Comment 3 Rainer Jung 2006-03-17 20:21:01 UTC
Hi Jorge, Hi Mladen, are you sure, that the stack is from the right thread? If so, man page of Solaris 9 says localtime is not MT safe: The return values for ctime(), localtime(), and gmtime() point to static data whose content is overwritten by each call. ... The asctime(), ctime(), gmtime(), and localtime() functions are unsafe in multithread applications. The asctime_r() and gmtime_r() functions are MT-Safe.

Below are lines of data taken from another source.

import Summits.BirchSwinnertonDyer.BirchSwinnertonDyer.Theorems.KolyvaginDepthDoorDepthTableKuriharaDecisive707a1
import Summits.BirchSwinnertonDyer.BirchSwinnertonDyer.Theorems.KolyvaginDepthDoorDepthTableKuriharaDecisivePair707a1
import HarnessLib

/-!
# Route `KolyvaginDepthDoor`, crux `KolyvaginDepthSupplyKN` (stmt-BirchSwinnertonDyer-22820) —
# DEPTH TABLE v22, ROW `707a1` @ `p = 11`: «ONE ANTICYCLOTOMIC BIT ⟺ TWO PRESCRIBED CYCLOTOMIC RESIDUES» — the row read with NO
# record claim as a hypothesis: bit ⟺ (unit `δ̃_{591251}(E)` ∧ unit `δ̃_{ℓ★}(T₀)`), both Kurihara numbers at PRESCRIBED levels

Helper file of the lead prover of line `levelone` (kdd-p1 g26; `--supports stmt-BirchSwinnertonDyer-22820 --as helper`);
it closes nothing and BSD is NOT proved by it.

v19–v21 (`twistKuriharaBit_iff_unit_463`) read this row as «bit ⟺ unit at the decisive prime of the twist» GRANTED the E-side record claim `hδE`
(the tree record `cert_707a1` @ level `591251`) as a hypothesis. v22 (`sha_inf_torsionBy_eq_bot_iff_kuriharaClaim_11_591251`, file
`…KuriharaDecisivePair707a1`: «`Ш(E)[11] = 0` ⟺ unit `δ̃_{591251}(E)`», kernel localisation matrix) lets the claim move to the
right-hand side: the depth-table bit at `(E, p, K)` holds IF AND ONLY IF BOTH prescribed residues are units. (⟹: the ♠-cell exact
reading `kolyvaginClass_prime_ne_zero_iff_shaTrivial_twistSelmer_of_rank_two_of_lemma84` — (γ) + W. Zhang L8.4 (1)/9.1, with the
socket's kernel side conditions — gives `Ш(E)[11] = 0`, v22 turns it into the E-unit, v19–v21 give the twist unit; ⟸: v19–v21 with
`hδE :=` the E-unit.) CONDITIONAL on the named facts displayed (now including `hSakR`); per curve; nothing class-wide; BSD is NOT proved
by any of this.

References: [Sakamoto2022pSelmer] Lemma 4.4, Lemma 4.6 (1), Thm. 1.2, Thm. 1.5; [Kim2022StructureSelmer] Thm. 1.11; [WZhang2014] Lemma 8.4 (1),
Thm. 9.1; [GrossLMS1991] Prop. 3.7 (2); [CremonaAlgorithms1997] Table 1 (707a1).
-/

set_option linter.dupNamespace false

noncomputable section

open scoped Classical NumberField

namespace Summit.BirchSwinnertonDyer.BirchSwinnertonDyer.Theorems.KolyvaginDepthDoor

open Literature.NumberTheory.EllipticCurves Literature.NumberTheory.EllipticCurves.ModularForms
  WeierstrassCurve NumberField IsDedekindDomain
open Summit.BirchSwinnertonDyer.BirchSwinnertonDyer.Theorems
open Summit.BirchSwinnertonDyer.BirchSwinnertonDyer.Rank2Observatory

namespace C707a1

/-- **ROW `707a1` @ `11`, v22: bit ⟺ (unit `δ̃_{591251}(E)` ∧ unit at the decisive prime of the twist)** — for every imaginary
quadratic `K` of the row's discriminant: «some frame, some Kolyvagin PRIME `ℓ`, some Kolyvagin–Heegner datum of conductor `ℓ` with
`c_1(ℓ) ≠ 0`» IF AND ONLY IF «every admissible datum of `E` has a unit mod-`11` Kurihara number AT `591251`» AND «every admissible datum
of the twist model has a unit at the decisive prime» — `twistKuriharaBit_iff_unit_463` with its hypothesis `hδE` discharged BOTH WAYS by
`sha_inf_torsionBy_eq_bot_iff_kuriharaClaim_11_591251` and the ♠-cell exact reading of the socket `kolyvaginPrime_iff_twistKuriharaBit_11_neg19`. No record claim is assumed.
CONDITIONAL on the named facts; per curve; BSD is not proved by it. [cite: Sakamoto2022pSelmer, Lemma 4.4, Lemma 4.6 (1)]
[cite: Kim2022StructureSelmer, Thm. 1.11] [cite: WZhang2014, Lemma 8.4 (1) (p. 236), Thm. 9.1 (p. 240)] [cite: GrossLMS1991, Prop. 3.7 (2)]
[cite: CremonaAlgorithms1997, Table 1 (707a1)] -/
theorem kolyvaginPrime_iff_kuriharaUnits_11_591251
    (h372 : GrossLMS1991.prop37_2_frobeniusCongruence)
    (h84 : Literature.NumberTheory.EllipticCurves.WZhang2014_lemma84_exists_minimal_kolyvaginClass_one_selmerCard)
    (hKim : Kim2022_card_selmerGroup_le_pow_of_kuriharaNumber_ne_zero)
    (hSak1 : Sakamoto2022_card_selmerGroup_eq_pow_of_isDeltaMinimal)
    (hSak2 : Sakamoto2022_exists_cyclicLevel_kuriharaNumber_ne_zero)
    (hSak3 : Literature.NumberTheory.EllipticCurves.Sakamoto2022_kuriharaNumber_prime_ne_zero_of_localNondivisible)
    (hnf : exists_isNewformOf) (hMaz : mazur_not_dvd_maninConstant_of_odd)
    (K : Type) [Field K] [NumberField K] (hK : IsImaginaryQuadratic K) (hD : NumberField.discr K = -19)
    (hSakR : Sakamoto2022_kuriharaNumber_ne_zero_of_localizationInjective) :
    haveI := isElliptic_c707a1; haveI := isGloballyMinimal_c707a1;
    haveI : NeZero (((⟨0, 1, 1, -12, 12⟩ : WeierstrassCurve ℤ).map (Int.castRingHom ℚ)).conductorNorm ℤ) := neZero_conductorNorm_of_isElliptic _;
    haveI := minTwist19_isElliptic; haveI := minTwist19_isGloballyMinimal;
    haveI : NeZero (((⟨0, -1, 1, -4452, -110483⟩ : WeierstrassCurve ℤ).map (Int.castRingHom ℚ)).conductorNorm ℤ) := neZero_conductorNorm_of_isElliptic _;
    haveI := Fact.mk (by norm_num : Nat.Prime 11);
    (∃ (Dt : ModularParametrizationData ((⟨0, 1, 1, -12, 12⟩ : WeierstrassCurve ℤ).map (Int.castRingHom ℚ)) (((⟨0, 1, 1, -12, 12⟩ : WeierstrassCurve ℤ).map (Int.castRingHom ℚ)).conductorNorm ℤ)) (β : ℤ)
      (ι : K →+* ℂ) (ℓ : ℕ) (d : KolyvaginHeegnerData Dt β ι ℓ),
      ℓ.Prime ∧ Zhang2014.IsKolyvaginPrime (((⟨0, 1, 1, -12, 12⟩ : WeierstrassCurve ℤ).map (Int.castRingHom ℚ)).conductorNorm ℤ) ((⟨0, 1, 1, -12, 12⟩ : WeierstrassCurve ℤ).map (Int.castRingHom ℚ)) K 11 ℓ ∧
        d.kolyvaginClass (p := 11) (by norm_num) 1 ≠ 0)
      ↔
    ((haveI := isElliptic_c707a1; haveI := isGloballyMinimal_c707a1;
      haveI : NeZero (((⟨0, 1, 1, -12, 12⟩ : WeierstrassCurve ℤ).map (Int.castRingHom ℚ)).conductorNorm ℤ) := neZero_conductorNorm_of_isElliptic _;
      haveI := Fact.mk (by norm_num : Nat.Prime 11);
      ∀ (D : ModularParametrizationData ((⟨0, 1, 1, -12, 12⟩ : WeierstrassCurve ℤ).map (Int.castRingHom ℚ)) (((⟨0, 1, 1, -12, 12⟩ : WeierstrassCurve ℤ).map (Int.castRingHom ℚ)).conductorNorm ℤ)), ¬ ((11 : ℕ) : ℤ) ∣ D.maninConstant →
        (∃ u : ℚ, ‖(u : ℚ_[11])‖ = 1 ∧ ((⟨0, 1, 1, -12, 12⟩ : WeierstrassCurve ℤ).map (Int.castRingHom ℚ)).realPeriodRat = u * plusPeriod D.f) →
        ∃ ψ : (ℓ : ℕ) → (ZMod ℓ)ˣ →* Multiplicative (ZMod 11),
          (∀ ℓ ∈ (591251 : ℕ).primeFactors, Function.Surjective (ψ ℓ)) ∧ kuriharaNumber D.f 11 591251 ψ ≠ 0) ∧
    (∀ (D : ModularParametrizationData ((⟨0, -1, 1, -4452, -110483⟩ : WeierstrassCurve ℤ).map (Int.castRingHom ℚ))
          (((⟨0, -1, 1, -4452, -110483⟩ : WeierstrassCurve ℤ).map (Int.castRingHom ℚ)).conductorNorm ℤ)),
        ¬ ((11 : ℕ) : ℤ) ∣ D.maninConstant →
        (∃ u : ℚ, ‖(u : ℚ_[11])‖ = 1 ∧
          ((⟨0, -1, 1, -4452, -110483⟩ : WeierstrassCurve ℤ).map (Int.castRingHom ℚ)).realPeriodRat = u * plusPeriod D.f) →
        ∃ ψ : (q : ℕ) → (ZMod q)ˣ →* Multiplicative (ZMod 11),
          (∀ q ∈ (463 : ℕ).primeFactors, Function.Surjective (ψ q)) ∧ kuriharaNumber D.f 11 463 ψ ≠ 0) )
 := by
  haveI := isElliptic_c707a1
  haveI := isGloballyMinimal_c707a1
  haveI iNZ : NeZero (((⟨0, 1, 1, -12, 12⟩ : WeierstrassCurve ℤ).map (Int.castRingHom ℚ)).conductorNorm ℤ) :=
    neZero_conductorNorm_of_isElliptic _
  haveI := minTwist19_isElliptic
  haveI := minTwist19_isGloballyMinimal
  haveI iNZT : NeZero (((⟨0, -1, 1, -4452, -110483⟩ : WeierstrassCurve ℤ).map (Int.castRingHom ℚ)).conductorNorm ℤ) :=
    neZero_conductorNorm_of_isElliptic _
  haveI iP := Fact.mk (by norm_num : Nat.Prime 11)
  have hsur : ((⟨0, 1, 1, -12, 12⟩ : WeierstrassCurve ℤ).map (Int.castRingHom ℚ)).HasSurjectiveModNGaloisRep ((11 : ℕ) : ℤ) := by
    simpa using hasSurjectiveModNGaloisRep_11
  have hpD : ¬ (((11 : ℕ) : ℤ) ∣ NumberField.discr K) := by rw [hD]; decide
  have htower : ∀ k : ℕ, ((⟨0, 1, 1, -12, 12⟩ : WeierstrassCurve ℤ).map (Int.castRingHom ℚ)).HasSurjectiveModNGaloisRep ((11 : ℕ) ^ k : ℕ) :=
    serre_hasSurjectiveModNGaloisRep_pow_holds _ 11 (by norm_num) hsur
  have hsp := spadeOne_of_five_le 11 (by norm_num)
  have hS2 : ¬ Squarefree (((⟨0, 1, 1, -12, 12⟩ : WeierstrassCurve ℤ).map (Int.castRingHom ℚ)).conductorNorm ℤ) →
      (∃ (ℓ : ℕ) (_ : Fact ℓ.Prime), ((⟨0, 1, 1, -12, 12⟩ : WeierstrassCurve ℤ).map (Int.castRingHom ℚ)).HasMultiplicativeReductionAtPrime ℓ ∧
          ¬ 11 ∣ padicValInt ℓ ((⟨0, 1, 1, -12, 12⟩ : WeierstrassCurve ℤ).map (Int.castRingHom ℚ)).minimalDiscriminantInt) ∧
        ∃ (ℓ₁ ℓ₂ : ℕ) (_ : Fact ℓ₁.Prime) (_ : Fact ℓ₂.Prime), ℓ₁ ≠ ℓ₂ ∧
          ((⟨0, 1, 1, -12, 12⟩ : WeierstrassCurve ℤ).map (Int.castRingHom ℚ)).HasMultiplicativeReductionAtPrime ℓ₁ ∧
          ((⟨0, 1, 1, -12, 12⟩ : WeierstrassCurve ℤ).map (Int.castRingHom ℚ)).HasMultiplicativeReductionAtPrime ℓ₂ :=
    fun hns ↦ absurd ((((⟨0, 1, 1, -12, 12⟩ : WeierstrassCurve ℤ).map (Int.castRingHom ℚ))).isSemistable_iff_squarefree_conductorNorm.mp hsp.2) hns
  have hH := satisfiesHeegnerHypothesis_conductorNorm_of_intModel intModel K hK.1 hD heegner_neg19
  have hD3 : NumberField.discr K ≠ -3 := by rw [hD]; norm_num
  have hD4 : NumberField.discr K ≠ -4 := by rw [hD]; norm_num
  have hr2 := Summit.BirchSwinnertonDyer.BirchSwinnertonDyer.Rank2Observatory.C707a1.mordellWeilRank_eq_two
  have hexact := kolyvaginClass_prime_ne_zero_iff_shaTrivial_twistSelmer_of_rank_two_of_lemma84 h372 h84 _ not_hasCM 11 (by norm_num) goodOrdinary_11.1 goodOrdinary_11.2 htower (kodairaNeron_of_five_le 11 (by norm_num)) hsp.1 hS2 K hK hD3 hD4 hpD hH hr2
  constructor
  · intro hbit
    have hsha := (hexact.mp hbit).1
    have hE := (sha_inf_torsionBy_eq_bot_iff_kuriharaClaim_11_591251 hKim hnf hMaz hSakR).mp hsha
    exact ⟨hE, (twistKuriharaBit_iff_unit_463 h372 h84 hKim hSak1 hSak2 hSak3 hnf hMaz K hK hD hE).mp hbit⟩
  · rintro ⟨hE, hT⟩
    exact (twistKuriharaBit_iff_unit_463 h372 h84 hKim hSak1 hSak2 hSak3 hnf hMaz K hK hD hE).mpr hT

end C707a1

end Summit.BirchSwinnertonDyer.BirchSwinnertonDyer.Theorems.KolyvaginDepthDoor

end
/-- **Lemma 9.2 (all orders) near the vertex, with the constants of the tree instantiated**:
for every order `n` and every `C_u` there is `K = K(n, C_u)` and, for all finite `B_u`, `B_p`, a
scale `c₁ > 0` such that every classical solution on `[−1,0) × B₁` with (1.15),
`∫∫_{(−1,0)×B₁} |u|³ ≤ B_u` and `∫∫_{(−1,0)×B_{1/32}} |p|^{3/2} ≤ B_p` has
`‖Dⁿₓu(x,t)‖ ≤ K (|x| + √(−t))⁻ⁿ⁻¹` for `−1 < t < 0`, `|x| + √(−t) ≤ c₁` (the printed (9.3),
`|∇ᵏu(x,t)| ≤ C_{k,ε} ((−t)^{(k+1)/2} + |x|^{k+1})⁻¹`, near the vertex and at small scales).
[cite: PineauVicol2026, Lemma 9.2, (9.3), arXiv:2607.09619 p. 30] -/
theorem exists_forall_iteratedFDeriv_le_of_typeI_of_bounds (n : ℕ) (Cu : ℝ) :
    ∃ K : ℝ, 0 ≤ K ∧ ∀ (Bu Bp : ℝ≥0∞), Bu < ⊤ → Bp < ⊤ → ∃ c₁ : ℝ, 0 < c₁ ∧
      ∀ (u : ℝ → (EuclideanSpace ℝ (Fin 3)) → (EuclideanSpace ℝ (Fin 3))) (p : ℝ → (EuclideanSpace ℝ (Fin 3)) → ℝ),
        IsClassicalNSSolutionOnRegion (Ico (-1 : ℝ) 0 ×ˢ ball (0 : (EuclideanSpace ℝ (Fin 3))) 1) 1 0 u p →
        (∀ t ∈ Ico (-1 : ℝ) 0, ∀ x ∈ ball (0 : (EuclideanSpace ℝ (Fin 3))) 1, ‖u t x‖ ≤ Cu / (Real.sqrt (-t) + ‖x‖)) →
        (∫⁻ w in Ioo (-1 : ℝ) 0 ×ˢ ball (0 : (EuclideanSpace ℝ (Fin 3))) 1, ‖u w.1 w.2‖ₑ ^ (3 : ℕ) ≤ Bu) →
        (∫⁻ w in Ioo (-1 : ℝ) 0 ×ˢ ball (0 : (EuclideanSpace ℝ (Fin 3))) (1 / 32), ‖p w.1 w.2‖ₑ ^ (3 / 2 : ℝ) ≤ Bp) →
        ∀ t ∈ Ioo (-1 : ℝ) 0, ∀ x : (EuclideanSpace ℝ (Fin 3)), ‖x‖ + Real.sqrt (-t) ≤ c₁ →
          ‖iteratedFDeriv ℝ n (u t) x‖ ≤ K / (‖x‖ + Real.sqrt (-t)) ^ (n + 1) := by
  obtain ⟨C₂, -, hRRS⟩ := RRS2016.lemma15_12_holds
  obtain ⟨G, hGtop, hG⟩ := exists_farField_bound
  exact exists_forall_iteratedFDeriv_le_of_typeI n hRRS hGtop hG Cu

end AssemblyHigher

end Literature.Analysis.FluidPDE

end
/-- **(3.69) `= exp(O(1)|T_ε|)` with a fully explicit `O(1)`**: for `R = a·Q^*Q`, `R' = a·Q'^*Q'` (`a` ↤ `a_K(L^Kε)^{−2}`,
`QQ^* = I`, `Q'Q'^* = I` on the coarse index sets `Tc × Fin d`, `Tc × Fin N`, `|Tc| = |T₁^{(K)}|`), `R, R' ⪰ 0`, the free
propagators bounded `G^ε = M₀⁻¹ ≼ c_A·I`, `G^ε(0) = M₀'⁻¹ ≼ c_φ·I` and `|T₁^{(K)}| ≤ |T_ε|`:
`Z_KZ_K(0)e^{−E₀} ≥ exp(−C₂|T_ε|)`, `C₂ = ((d+N)/2)|log(a_Kℓ^{d−2}/2π)| + a(c_A d + c_φ N)/2` — the second conjunct of r12's
`Ineq368` with both `O(1)` inputs discharged (`ineq368_right` + `trace_mul_le_of_le` + `trace_adj_mul_eq_card`).
[cite: Balaban1982Higgs1, (3.68)–(3.69) p.625] -/
theorem ineq368_right_explicit (d N : ℕ) {Tc : Type*} [Fintype Tc] [DecidableEq Tc] {aK ℓ ε : ℝ} (hak : 0 < aK)
    (hℓ : 0 < ℓ)
    (hε : 0 < ε) {M₀ : Matrix (T × Fin d) (T × Fin d) ℝ} (hM : M₀.PosDef)
    {M₀' : Matrix (T × Fin N) (T × Fin N) ℝ} (hM' : M₀'.PosDef)
    (Q : Matrix (Tc × Fin d) (T × Fin d) ℝ) (Qadj : Matrix (T × Fin d) (Tc × Fin d) ℝ) (hQ : Q * Qadj = 1)
    (Q' : Matrix (Tc × Fin N) (T × Fin N) ℝ) (Qadj' : Matrix (T × Fin N) (Tc × Fin N) ℝ) (hQ' : Q' * Qadj' = 1)
    {a : ℝ} (ha : 0 ≤ a) (hR : (a • (Qadj * Q)).PosSemidef) (hR' : (a • (Qadj' * Q')).PosSemidef)
    {cA cφ : ℝ} (hcA : 0 ≤ cA) (hcφ : 0 ≤ cφ)
    (hG : (cA • (1 : Matrix (T × Fin d) (T × Fin d) ℝ) - M₀⁻¹).PosSemidef)
    (hG' : (cφ • (1 : Matrix (T × Fin N) (T × Fin N) ℝ) - M₀'⁻¹).PosSemidef)
    {vol : ℝ} (hnc : (Fintype.card Tc : ℝ) ≤ vol) :
    Zeps d (Fintype.card Tc) aK ℓ ε (M₀ + a • (Qadj * Q))
        * ZAeps d N (Fintype.card Tc) aK ℓ ε (M₀' + a • (Qadj' * Q')) * Real.exp (-E0 d N ε M₀ M₀')
      ≥ Real.exp (-((((d : ℝ) + N) / 2 * |Real.log (B1RT.prec aK ℓ d / (2 * π))|
          + a * (cA * (d : ℝ) + cφ * (N : ℝ)) / 2) * vol)) := by
  apply ineq368_right d N (Fintype.card Tc) hak hℓ hε hM hR hM' hR' hnc
  -- the trace bound `Tr RG + Tr R'G' ≤ a(c_A d + c_φ N)|T₁^{(K)}| ≤ a(c_A d + c_φ N)|T_ε|`
  have e1 : (a • (Qadj * Q)).trace = a * ((Fintype.card Tc : ℝ) * d) := by
    rw [trace_smul, smul_eq_mul, trace_adj_mul_eq_card Q Qadj hQ, Fintype.card_prod, Fintype.card_fin]
    push_cast
    ring
  have e2 : (a • (Qadj' * Q')).trace = a * ((Fintype.card Tc : ℝ) * N) := by
    rw [trace_smul, smul_eq_mul, trace_adj_mul_eq_card Q' Qadj' hQ', Fintype.card_prod, Fintype.card_fin]
    push_cast
    ring
  have h1 : (a • (Qadj * Q) * M₀⁻¹).trace ≤ cA * (a * ((Fintype.card Tc : ℝ) * d)) := by
    have h := trace_mul_le_of_le hR hG
    rwa [e1] at h
  have h2 : (a • (Qadj' * Q') * M₀'⁻¹).trace ≤ cφ * (a * ((Fintype.card Tc : ℝ) * N)) := by
    have h := trace_mul_le_of_le hR' hG'
    rwa [e2] at h
  have hk : 0 ≤ a * (cA * (d : ℝ) + cφ * (N : ℝ)) := by positivity
  have hvol : a * (cA * (d : ℝ) + cφ * (N : ℝ)) * (Fintype.card Tc : ℝ) ≤ a * (cA * (d : ℝ) + cφ * (N : ℝ)) * vol :=
    mul_le_mul_of_nonneg_left hnc hk
  have eq : cA * (a * ((Fintype.card Tc : ℝ) * d)) + cφ * (a * ((Fintype.card Tc : ℝ) * N))
      = a * (cA * (d : ℝ) + cφ * (N : ℝ)) * (Fintype.card Tc : ℝ) := by ring
  linarith [h1, h2, hvol, eq]
/-! ## §4. (3.62): the resummation chain on the infinite lattice -/

section Eq362

variable {P3 : Fin d → Fin d → Pt d → Pt d → Pt d → ℝ} {C κ : ℝ}

/-- **(3.62), first equality** (*"Using the translation invariance and the identity (I.4.15) again"*): if both marginals
of `Π^{(j)}_{22}(·, ·, 0)` vanish — `Σ_x Π(x, y, 0) = 0` for every `y` and `Σ_y Π(x, y, 0) = 0` for every `x` (the first
Ward–Takahashi identity (I.4.15) with a linear gauge function; hypotheses, as in `B14Sect3.beta_resum_362`) — then
`Σ_{x,y} Π(x,y,0) x₁y₁ = −½ Σ_{x,y} Π(x,y,0)(x₁ − y₁)²`, all sums absolutely convergent by `Decay3`.
[cite: Balaban1988Convergent, (3.62) p.282] -/
theorem eq362a (hD : Decay3 P3 C κ) (hκ : 0 < κ) (one two : Fin d)
    (hWx : ∀ y, ∑' x, P3 two two x y 0 = 0) (hWy : ∀ x, ∑' y, P3 two two x y 0 = 0) :
    betaPrime P3 one two
      = -(1/2 : ℝ) * ∑' q : Pt d × Pt d, P3 two two q.1 q.2 0 * ((q.1 one : ℝ) - (q.2 one : ℝ)) ^ 2 := by
  -- the three absolutely convergent double sums
  have hxy : Summable fun q : Pt d × Pt d => P3 two two q.1 q.2 0 * ((q.1 one : ℝ) * (q.2 one : ℝ)) :=
    hD.summable_mul hκ two two 1 fun q => by
      rw [abs_mul]; exact mul_le_mul (abs_coord_le_pw_one _ _) (abs_coord_le_pw_one _ _) (abs_nonneg _)
        (pw_pos 1 _).le
  have hxx : Summable fun q : Pt d × Pt d => P3 two two q.1 q.2 0 * (q.1 one : ℝ) ^ 2 :=
    hD.summable_mul hκ two two 2 fun q => by
      rw [abs_of_nonneg (sq_nonneg _)]
      exact (sq_coord_le_pw_two _ _).trans (le_mul_of_one_le_right (pw_pos 2 _).le (one_le_pw 2 _))
  have hyy : Summable fun q : Pt d × Pt d => P3 two two q.1 q.2 0 * (q.2 one : ℝ) ^ 2 :=
    hD.summable_mul hκ two two 2 fun q => by
      rw [abs_of_nonneg (sq_nonneg _)]
      exact (sq_coord_le_pw_two _ _).trans (le_mul_of_one_le_left (pw_pos 2 _).le (one_le_pw 2 _))
  -- Σ_{x,y} Π(x,y,0) x₁² = Σ_x x₁² Σ_y Π(x,y,0) = 0
  have hxx0 : ∑' q : Pt d × Pt d, P3 two two q.1 q.2 0 * (q.1 one : ℝ) ^ 2 = 0 := by
    rw [hxx.tsum_prod' (fun x => ((hD.summable_fibre_y hκ two two x 0 (w := fun _ => (1:ℝ))
      (fun y => by simp)).mul_right ((x one : ℝ) ^ 2)).congr fun y => by ring)]
    refine (tsum_congr fun x => ?_).trans tsum_zero
    show ∑' y, P3 two two x y 0 * (x one : ℝ) ^ 2 = 0
    rw [tsum_mul_right, hWy x, zero_mul]
  -- Σ_{x,y} Π(x,y,0) y₁² = Σ_y y₁² Σ_x Π(x,y,0) = 0 (swap the product first)
  have hyy0 : ∑' q : Pt d × Pt d, P3 two two q.1 q.2 0 * (q.2 one : ℝ) ^ 2 = 0 := by
    have hsw : Summable fun q : Pt d × Pt d => P3 two two q.2 q.1 0 * (q.1 one : ℝ) ^ 2 :=
      (Equiv.prodComm (Pt d) (Pt d)).summable_iff.mpr hyy |>.congr fun q => by simp
    rw [← (Equiv.prodComm (Pt d) (Pt d)).tsum_eq (fun q : Pt d × Pt d => P3 two two q.1 q.2 0 * (q.2 one : ℝ) ^ 2)]
    simp only [Equiv.prodComm_apply, Prod.fst_swap, Prod.snd_swap]
    rw [hsw.tsum_prod' (fun y => ((hD.summable_fibre_x hκ two two y 0 (w := fun _ => (1:ℝ))
      (fun x => by simp)).mul_right ((y one : ℝ) ^ 2)).congr fun x => by ring)]
    refine (tsum_congr fun y => ?_).trans tsum_zero
    show ∑' x, P3 two two x y 0 * (y one : ℝ) ^ 2 = 0
    rw [tsum_mul_right, hWx y, zero_mul]
  -- assemble: x₁y₁ = −½(x₁−y₁)² + ½x₁² + ½y₁²
  have hexp : ∑' q : Pt d × Pt d, P3 two two q.1 q.2 0 * ((q.1 one : ℝ) - (q.2 one : ℝ)) ^ 2
      = ∑' q : Pt d × Pt d, P3 two two q.1 q.2 0 * (q.1 one : ℝ) ^ 2
        - 2 * ∑' q : Pt d × Pt d, P3 two two q.1 q.2 0 * ((q.1 one : ℝ) * (q.2 one : ℝ))
        + ∑' q : Pt d × Pt d, P3 two two q.1 q.2 0 * (q.2 one : ℝ) ^ 2 := by
    calc ∑' q : Pt d × Pt d, P3 two two q.1 q.2 0 * ((q.1 one : ℝ) - (q.2 one : ℝ)) ^ 2
        = ∑' q : Pt d × Pt d, (P3 two two q.1 q.2 0 * (q.1 one : ℝ) ^ 2
            - 2 * (P3 two two q.1 q.2 0 * ((q.1 one : ℝ) * (q.2 one : ℝ)))
            + P3 two two q.1 q.2 0 * (q.2 one : ℝ) ^ 2) := tsum_congr fun q => by ring
      _ = _ := by
        rw [Summable.tsum_add (hxx.sub (hxy.mul_left 2)) hyy, Summable.tsum_sub hxx (hxy.mul_left 2),
          tsum_mul_left]
  unfold betaPrime
  rw [hexp, hxx0, hyy0]
  ring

The ctime_r(), localtime_r(), and tzset() functions are MT-Safe in mul- tithread applications, as long as no user-defined function directly modifies one of the following variables: timezone, altzone, daylight, and tzname. These four variables are not MT-Safe to access. They are modified by the tzset() function in an MT-Safe manner. The mktime(), localtime_r(), and ctime_r() functions call tzset().
Comment 4 Rainer Jung 2008-01-03 05:32:00 UTC
We switch to a thread safe variant of localtime() in version 1.2.27. I still doubt, that this was the cause.